3-I presume you are using a bronze Grundfos pump?

4-Where did you set your electric coil stat with respect to the pump control stat? Do the electric coils kick in often to compensate for a high demand?


I plan on using a similar aquastat setup with an open on rise scheme to activate a zone valve. That will start the primary circ pump on my manifold to send hot water to the side arm. I intended to use thermo-syphoning to transfer heat to the tank, but now am wondering if I will need to boost that with a small pump. How big is your tank? Looks like an 80 (mine is a 50). I do not have the water hardness issues you do, and will be incorporating a mixing valve for the DHW demand side.

I have another port on the top of my tank to either return the hot water to or transfer the PRV to, so I wont have the access issue you had.

My forward-planning includes a flat plate solar panel for summer DHW heating, but I have to figure out how to incorporate that with one side arm if I can. I want to be able to just throw couple pairs of valves to convert from wood heated water to solar heated water. Wish me luck!
 
Jim K in PA said:
Piker - I have been researching before I build and incorporate my DHW side arm into my revamped distribution system and re-visited your post. I have a couple of questions (If you are amenable to answering them):

1-has this setup been working well for you all summer?
Yes, it seems to work well for a family of 4... but circulating the domestic water really screws up stratification in the DHW tank. I may move the ranco controller's thermocouple that's in the tank closer to the bottom so that it's more sensitive to temperature change. As it works now, by the time the ranco controller detects a drop in temperature, there might be 15 gallons of cold water in the bottom of the tank... this causes a rapid temperature drop as soon as the domestic hot water circ turns on. It would be better to be closer to the bottom of the tank with the thermocouple so that as soon as cold water enters the tank the dhw circ turns on, thereby slowing down the rate of temperature drop... right now, part way through a shower you have to bump the hot water up on the faucet just a hair to maintain a good hot shower... but it's a small price to pay for nearly free domestic hot water yes?

2-I see your hot-out (demand) line from the tank Tees, and the pump draws off one side of this Tee to circulate drinking water through the side arm. Do you have any supply issues when there is hot water demand (shower) while the pump is running? As stated above, the temperature of the supply water to the faucets will drop a bit when you remove the thermocline between new water entering the tank from the well. Aside from that, there are zero issues. I purposefullly drew water from the hot side of the dhw tank. If I had circulated the other direction, you would have to about excessively hot water coming directly from the heat exchanger going to the faucets.

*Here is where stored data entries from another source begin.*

import Summits.ABC.ABC.Theorems.CongruentialReceptacleTameLocalReceptacleStubPlateauProfiles
import Literature.NumberTheory.Sieve.SmoothProfileSums
import Mathlib.Analysis.Calculus.ContDiff.RCLike

/-!
# Crux `CongruentialReceptacle.TameLocalReceptacle` (stmt-ABC-14354), line `grh-friable-cell-resolution`:
# plateau profiles with a Lipschitz constant, in `profileFn` form

Helper of the checked skeleton `Cruxes/TameLocalReceptacle/Lines/grh_friable_cell_resolution.lean`
(lead `prover-line-stmt-ABC-14354-a1-0`), consumed by the family-size glue: the plateau profiles of
`stub_plateauProfiles` (`…StubPlateauProfiles.lean`) are re-delivered as `W`-class profiles
`profileFn c` (`Literature/NumberTheory/Sieve/SmoothProfileSums.lean`: `profileFn c v = Σ_ℓ c_ℓ W_ℓ(v)`)
together with a LIPSCHITZ CONSTANT `L`: `‖profileFn c v − profileFn c w‖ ≤ L |v − w|`.

## Proof (running log: everything below is proved, nothing is stuck)

* `stub_plateauProfiles` only exposes its profile `p` abstractly, so its construction is repeated
  (`exists_plateauBump_lipschitz`): `p` is Mathlib's smooth bump `ContDiffBump ((a+b)/2)` with radii
  `(b−a)/2 + η₀/4 < (b−a)/2 + η₀/2`, `c_ℓ = 𝓕 g(ℓ)` for `g(v) = p(v)/(v²(1−v)²)` (all the analytic work is
  imported from `…StubPlateauProfiles.lean`: `summable_norm_fourier_mul_pow_three`,
  `hasSum_fourier_mul_twistWeight`, `tsum_bump_divC_add_intCast`, `sq_mul_bump_divC`).  NEW: the bump is
  `C¹` with compact support, hence Lipschitz (Mathlib's `ContDiff.lipschitzWith_of_hasCompactSupport`).
* `profileFn c = p` everywhere (`profileFn_eq_ofReal_of_hasSum`): on `(0, 1]` both are the sum of the same
  series; off `(0, 1]` both vanish (`profileFn_of_not_mem`, and `supp p ⊂ (a − η₀, b + η₀) ⊂ (0, 1)`).
* The `im / re / plateau / vanishing / Lipschitz` clauses are then read off from those of `p`
  (`‖(x : ℂ) − (y : ℂ)‖ = |x − y|`).
-/

-- `Summit.<Summit>.<Problem>` is the mandated summit-side namespace (CONVENTIONS §2); for the
-- single-conjunct summit `ABC` the two coincide, so the duplicate `ABC.ABC` is deliberate.
set_option linter.dupNamespace false

noncomputable section

namespace Summit.ABC.ABC.Theorems.TameLocalReceptacle

open Real Complex MeasureTheory Set Filter
open scoped FourierTransform Topology ContDiff
open Literature.NumberTheory.Sieve.TwistedWeight Literature.NumberTheory.Sieve.SmoothArcs

/-! ## The plateau bump, with its Lipschitz constant -/

/-- **Plateau profiles in the `W`-class, with a Lipschitz constant**: for `0 < a − η₀`, `a ≤ b`,
`b + η₀ < 1`, `η₀ > 0` there are `p : ℝ → ℝ`, `c : ℤ → ℂ`, `L ≥ 0` with `Σ ‖c_ℓ‖(1+|ℓ|)³ < ∞`,
`p(v) = Σ_ℓ c_ℓ W_ℓ(v)` on `(0, 1]`, `0 ≤ p ≤ 1`, `p = 1` on `[a, b]`, `p = 0` off `(a − η₀, b + η₀)` and
`|p(v) − p(w)| ≤ L |v − w|` (the construction of `stub_plateauProfiles` — a smooth bump — plus: a `C¹`
compactly supported function is Lipschitz). [folklore] -/
theorem exists_plateauBump_lipschitz (a b η₀ : ℝ) (hη : 0 < η₀) (ha : 0 < a - η₀) (hab : a ≤ b)
    (hb : b + η₀ < 1) :
    ∃ (p : ℝ → ℝ) (c : ℤ → ℂ) (L : ℝ),
      Summable (fun ℓ : ℤ => ‖c ℓ‖ * (1 + |(ℓ : ℝ)|) ^ 3) ∧ 0 ≤ L ∧
      (∀ v : ℝ, v ∈ Set.Ioc (0 : ℝ) 1 → HasSum (fun ℓ : ℤ => c ℓ * twistWeight (ℓ : ℝ) v) (p v : ℂ)) ∧
      (∀ v : ℝ, 0 ≤ p v ∧ p v ≤ 1) ∧
      (∀ v ∈ Set.Icc a b, p v = 1) ∧
      (∀ v : ℝ, v ∉ Set.Ioo (a - η₀) (b + η₀) → p v = 0) ∧
      (∀ v w : ℝ, |p v - p w| ≤ L * |v - w|) := by
  -- the bump: centre `(a+b)/2`, radii `(b−a)/2 + η₀/4 < (b−a)/2 + η₀/2`
  let P : ContDiffBump ((a + b) / 2) :=
    ⟨(b - a) / 2 + η₀ / 4, (b - a) / 2 + η₀ / 2, by linarith, by linarith⟩
  have hrIn : P.rIn = (b - a) / 2 + η₀ / 4 := rfl
  have hrOut : P.rOut = (b - a) / 2 + η₀ / 2 := rfl
  have h0 : 0 < (a + b) / 2 - P.rOut := by rw [hrOut]; linarith
  have h1 : (a + b) / 2 + P.rOut < 1 := by rw [hrOut]; linarith
  have hgc := contDiff_bump_divC P h0 h1
  have hgs := hasCompactSupport_bump_divC P
  -- a `C¹` compactly supported function is Lipschitz
  obtain ⟨C, hC⟩ : ∃ C, LipschitzWith C (fun v : ℝ => P v) :=
    ContDiff.lipschitzWith_of_hasCompactSupport P.hasCompactSupport (P.contDiff (n := 1)) (by simp)
  refine ⟨P, fun ℓ => 𝓕 (fun v : ℝ => (((P v / (v ^ 2 * (1 - v) ^ 2) : ℝ)) : ℂ)) ℓ, C,
    summable_norm_fourier_mul_pow_three hgc hgs, C.coe_nonneg, ?_, fun v => ⟨P.nonneg, P.le_one⟩,
    ?_, ?_, ?_⟩
  · -- the Fourier expansion on `(0, 1]`
    intro v hv
    have h := hasSum_fourier_mul_twistWeight hgc hgs hv (tsum_bump_divC_add_intCast P h0 h1 hv)
    rwa [sq_mul_bump_divC P h1 hv] at h
  · -- `p = 1` on `[a, b]`
    intro v hv
    refine P.one_of_mem_closedBall ?_
    rw [Metric.mem_closedBall, Real.dist_eq, hrIn]
    exact abs_le.2 ⟨by linarith [hv.1], by linarith [hv.2]⟩
  · -- `p = 0` off `(a − η₀, b + η₀)`
    intro v hv
    refine P.zero_of_le_dist ?_
    rw [Real.dist_eq, hrOut]
    rcases le_or_gt v (a - η₀) with h | h
    · rw [abs_sub_comm, abs_of_nonneg (by linarith)]; linarith
    · have h' : b + η₀ ≤ v := by
        by_contra h''
        exact hv ⟨h, not_le.1 h''⟩
      rw [abs_of_nonneg (by linarith)]; linarith
  · -- Lipschitz
    intro v w
    have h := hC.dist_le_mul v w
    rwa [Real.dist_eq, Real.dist_eq] at h

/-! ## From the bump to `profileFn` -/

/-- If `p(v) = Σ_ℓ c_ℓ W_ℓ(v)` on `(0, 1]` and `p = 0` off `(0, 1]`, then `profileFn c = p` on all of `ℝ`
(off `(0, 1]` every `W_ℓ` vanishes). [folklore] -/
theorem profileFn_eq_ofReal_of_hasSum {p : ℝ → ℝ} {c : ℤ → ℂ}
    (hsum : ∀ v : ℝ, v ∈ Set.Ioc (0 : ℝ) 1 → HasSum (fun ℓ : ℤ => c ℓ * twistWeight (ℓ : ℝ) v) (p v : ℂ))
    (hzero : ∀ v : ℝ, v ∉ Set.Ioc (0 : ℝ) 1 → p v = 0) (v : ℝ) :
    profileFn c v = (p v : ℂ) := by
  by_cases hv : v ∈ Set.Ioc (0 : ℝ) 1
  · rw [profileFn]
    exact (hsum v hv).tsum_eq
  · rw [profileFn_of_not_mem hv, hzero v hv, Complex.ofReal_zero]

/-! ## The statement consumed by the skeleton's glue -/

/-- **Plateau profiles with a Lipschitz constant (`profileFn` form)**: for `0 < a − η₀`, `a ≤ b`,
`b + η₀ < 1`, `η₀ > 0` there are `c : ℤ → ℂ` with `Σ ‖c_ℓ‖(1+|ℓ|)³ < ∞` and `L ≥ 0` such that the
`W`-class profile `profileFn c` is real, takes values in `[0, 1]`, equals `1` on `[a, b]`, vanishes off
`(a − η₀, b + η₀)`, and is `L`-Lipschitz on `ℝ`. [folklore] -/
theorem plateauProfile_lipschitz : ∀ (a b η₀ : ℝ), 0 < η₀ → 0 < a - η₀ → a ≤ b → b + η₀ < 1 →
    ∃ (c : ℤ → ℂ) (L : ℝ), Summable (fun ℓ : ℤ => ‖c ℓ‖ * (1 + |(ℓ : ℝ)|) ^ 3) ∧ 0 ≤ L ∧
      (∀ v : ℝ, (profileFn c v).im = 0) ∧
      (∀ v : ℝ, 0 ≤ (profileFn c v).re ∧ (profileFn c v).re ≤ 1) ∧
      (∀ v ∈ Set.Icc a b, profileFn c v = 1) ∧
      (∀ v : ℝ, v ∉ Set.Ioo (a - η₀) (b + η₀) → profileFn c v = 0) ∧
      (∀ v w : ℝ, ‖profileFn c v - profileFn c w‖ ≤ L * |v - w|) := by
  intro a b η₀ hη ha hab hb
  obtain ⟨p, c, L, hsum, hL, hHas, h01, hplat, hzero, hlip⟩ :=
    exists_plateauBump_lipschitz a b η₀ hη ha hab hb
  -- `p = 0` off `(0, 1]`, since `(a − η₀, b + η₀) ⊂ (0, 1)`
  have hz : ∀ v : ℝ, v ∉ Set.Ioc (0 : ℝ) 1 → p v = 0 :=
    fun v hv => hzero v fun h => hv ⟨by linarith [h.1], by linarith [h.2]⟩
  have heq : ∀ v : ℝ, profileFn c v = (p v : ℂ) := profileFn_eq_ofReal_of_hasSum hHas hz
  refine ⟨c, L, hsum, hL, fun v => ?_, fun v => ?_, fun v hv => ?_, fun v hv => ?_, fun v w => ?_⟩
  · rw [heq, Complex.ofReal_im]
  · rw [heq, Complex.ofReal_re]
    exact h01 v
  · rw [heq, hplat v hv, Complex.ofReal_one]
  · rw [heq, hzero v hv, Complex.ofReal_zero]
  · rw [heq, heq, ← Complex.ofReal_sub, Complex.norm_real, Real.norm_eq_abs]
    exact hlip v w

end Summit.ABC.ABC.Theorems.TameLocalReceptacle

end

3-I presume you are using a bronze Grundfos pump? Stainless.

4-Where did you set your electric coil stat with respect to the pump control stat? Do the electric coils kick in often to compensate for a high demand? Most of the time the tank is shut completely off. Until I move the thermocouple closer to the bottom of the tank, the lower element will kick on an awful lot otherwise. ONce I make this change, I will run the pump control at 130 or so, and the electric coils fairly low... say around 105. This should keep the electric coils from coming on most of the time.


I plan on using a similar aquastat setup with an open on rise scheme to activate a zone valve. That will start the primary circ pump on my manifold to send hot water to the side arm. I intended to use thermo-syphoning to transfer heat to the tank, but now am wondering if I will need to boost that with a small pump. How big is your tank? Looks like an 80 (mine is a 50). I do not have the water hardness issues you do, and will be incorporating a mixing valve for the DHW demand side.
The tank is 50 gallons. I am actually suprised how many Btu's we go through here just for DHW... it's alot more than the 60k per day that I thought... more like 120k. Our electric bills have been cut by about half.

I have another port on the top of my tank to either return the hot water to or transfer the PRV to, so I wont have the access issue you had.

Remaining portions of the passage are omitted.